▶ **What is expected**
Send every record back word for word.

▶ **Raw data**
import Summits.CriticalPhenomena.PercolationContinuityZ3.Theorems.Transplant.SkelPhiFaceNegBTC2
import Summits.CriticalPhenomena.PercolationContinuityZ3.Theorems.Transplant.SkelNegBParamsBridgeFrameF
import Summits.CriticalPhenomena.PercolationContinuityZ3.Theorems.Transplant.SkelNegBParamsFaceLamA
import Summits.CriticalPhenomena.PercolationContinuityZ3.Theorems.Transplant.SkelPhiRootBridgeData
import Summits.CriticalPhenomena.PercolationContinuityZ3.Theorems.Transplant.SkelNegBParamsB
import Summits.CriticalPhenomena.PercolationContinuityZ3.Theorems.Transplant.SkelPhiRootNegBY
import Summits.CriticalPhenomena.PercolationContinuityZ3.Theorems.Transplant.SkelNegBParamsFaceA
import Summits.CriticalPhenomena.PercolationContinuityZ3.Theorems.Transplant.SkelNegBParamsSlotsSUA
import Summits.CriticalPhenomena.PercolationContinuityZ3.Theorems.Transplant.SkelNegBParamsResidualsA
import Summits.CriticalPhenomena.PercolationContinuityZ3.Theorems.Transplant.SkelNegBParamsRootA
import Summits.CriticalPhenomena.PercolationContinuityZ3.Theorems.Transplant.SkelNegBParamsKitFloors
import Summits.CriticalPhenomena.PercolationContinuityZ3.Theorems.Transplant.SkelPhiFaceSlots2
import Summits.CriticalPhenomena.PercolationContinuityZ3.Theorems.Transplant.SkelNegBParamsBridgeF
import Summits.CriticalPhenomena.PercolationContinuityZ3.Theorems.Transplant.SkelNegBParamsSchedA
import Summits.CriticalPhenomena.PercolationContinuityZ3.Theorems.Transplant.SkelPhiRootNegBKit
import Summits.CriticalPhenomena.PercolationContinuityZ3.Theorems.Transplant.SkelPhiVLineServe
import Summits.CriticalPhenomena.PercolationContinuityZ3.Theorems.Transplant.SkelNegBParamsRootK
import Summits.CriticalPhenomena.PercolationContinuityZ3.Theorems.Transplant.SkelNegBParamsSlotsT
import Summits.CriticalPhenomena.PercolationContinuityZ3.Theorems.Transplant.SkelNegBParamsFaceRoomsA
import Summits.CriticalPhenomena.PercolationContinuityZ3.Theorems.Transplant.SkelNegBParamsFaceLatA
import Summits.CriticalPhenomena.PercolationContinuityZ3.Theorems.Transplant.SkelPhiFaceChainFactL
import Summits.CriticalPhenomena.PercolationContinuityZ3.Theorems.Transplant.SkelNegBParamsLFA
import Summits.CriticalPhenomena.PercolationContinuityZ3.Theorems.Transplant.SkelPhiRootServe
import Summits.CriticalPhenomena.PercolationContinuityZ3.Theorems.Transplant.SkelPhiRootServeTable
import Summits.CriticalPhenomena.PercolationContinuityZ3.Theorems.Transplant.SkelNegBParamsExcess
import Summits.CriticalPhenomena.PercolationContinuityZ3.Theorems.Transplant.SkelNegBChoiceAllTA
import Summits.CriticalPhenomena.PercolationContinuityZ3.Theorems.Transplant.SkelPhiCylRadOri
import HarnessLib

▶ **Task solution**
import Summits.CriticalPhenomena.PercolationContinuityZ3.Theorems.Transplant.SkelPhiFaceNegBTC2
import Summits.CriticalPhenomena.PercolationContinuityZ3.Theorems.Transplant.SkelNegBParamsBridgeFrameF
import Summits.CriticalPhenomena.PercolationContinuityZ3.Theorems.Transplant.SkelNegBParamsFaceLamA
import Summits.CriticalPhenomena.PercolationContinuityZ3.Theorems.Transplant.SkelPhiRootBridgeData
import Summits.CriticalPhenomena.PercolationContinuityZ3.Theorems.Transplant.SkelNegBParamsB
import Summits.CriticalPhenomena.PercolationContinuityZ3.Theorems.Transplant.SkelPhiRootNegBY
import Summits.CriticalPhenomena.PercolationContinuityZ3.Theorems.Transplant.SkelNegBParamsFaceA
import Summits.CriticalPhenomena.PercolationContinuityZ3.Theorems.Transplant.SkelNegBParamsSlotsSUA
import Summits.CriticalPhenomena.PercolationContinuityZ3.Theorems.Transplant.SkelNegBParamsResidualsA
import Summits.CriticalPhenomena.PercolationContinuityZ3.Theorems.Transplant.SkelNegBParamsRootA
import Summits.CriticalPhenomena.PercolationContinuityZ3.Theorems.Transplant.SkelNegBParamsKitFloors
import Summits.CriticalPhenomena.PercolationContinuityZ3.Theorems.Transplant.SkelPhiFaceSlots2
import Summits.CriticalPhenomena.PercolationContinuityZ3.Theorems.Transplant.SkelNegBParamsBridgeF
import Summits.CriticalPhenomena.PercolationContinuityZ3.Theorems.Transplant.SkelNegBParamsSchedA
import Summits.CriticalPhenomena.PercolationContinuityZ3.Theorems.Transplant.SkelPhiRootNegBKit
import Summits.CriticalPhenomena.PercolationContinuityZ3.Theorems.Transplant.SkelPhiVLineServe
import Summits.CriticalPhenomena.PercolationContinuityZ3.Theorems.Transplant.SkelNegBParamsRootK
import Summits.CriticalPhenomena.PercolationContinuityZ3.Theorems.Transplant.SkelNegBParamsSlotsT
import Summits.CriticalPhenomena.PercolationContinuityZ3.Theorems.Transplant.SkelNegBParamsFaceRoomsA
import Summits.CriticalPhenomena.PercolationContinuityZ3.Theorems.Transplant.SkelNegBParamsFaceLatA
import Summits.CriticalPhenomena.PercolationContinuityZ3.Theorems.Transplant.SkelPhiFaceChainFactL
import Summits.CriticalPhenomena.PercolationContinuityZ3.Theorems.Transplant.SkelNegBParamsLFA
import Summits.CriticalPhenomena.PercolationContinuityZ3.Theorems.Transplant.SkelPhiRootServe
import Summits.CriticalPhenomena.PercolationContinuityZ3.Theorems.Transplant.SkelPhiRootServeTable
import Summits.CriticalPhenomena.PercolationContinuityZ3.Theorems.Transplant.SkelNegBParamsExcess
import Summits.CriticalPhenomena.PercolationContinuityZ3.Theorems.Transplant.SkelNegBChoiceAllTA
import Summits.CriticalPhenomena.PercolationContinuityZ3.Theorems.Transplant.SkelPhiCylRadOri
import HarnessLib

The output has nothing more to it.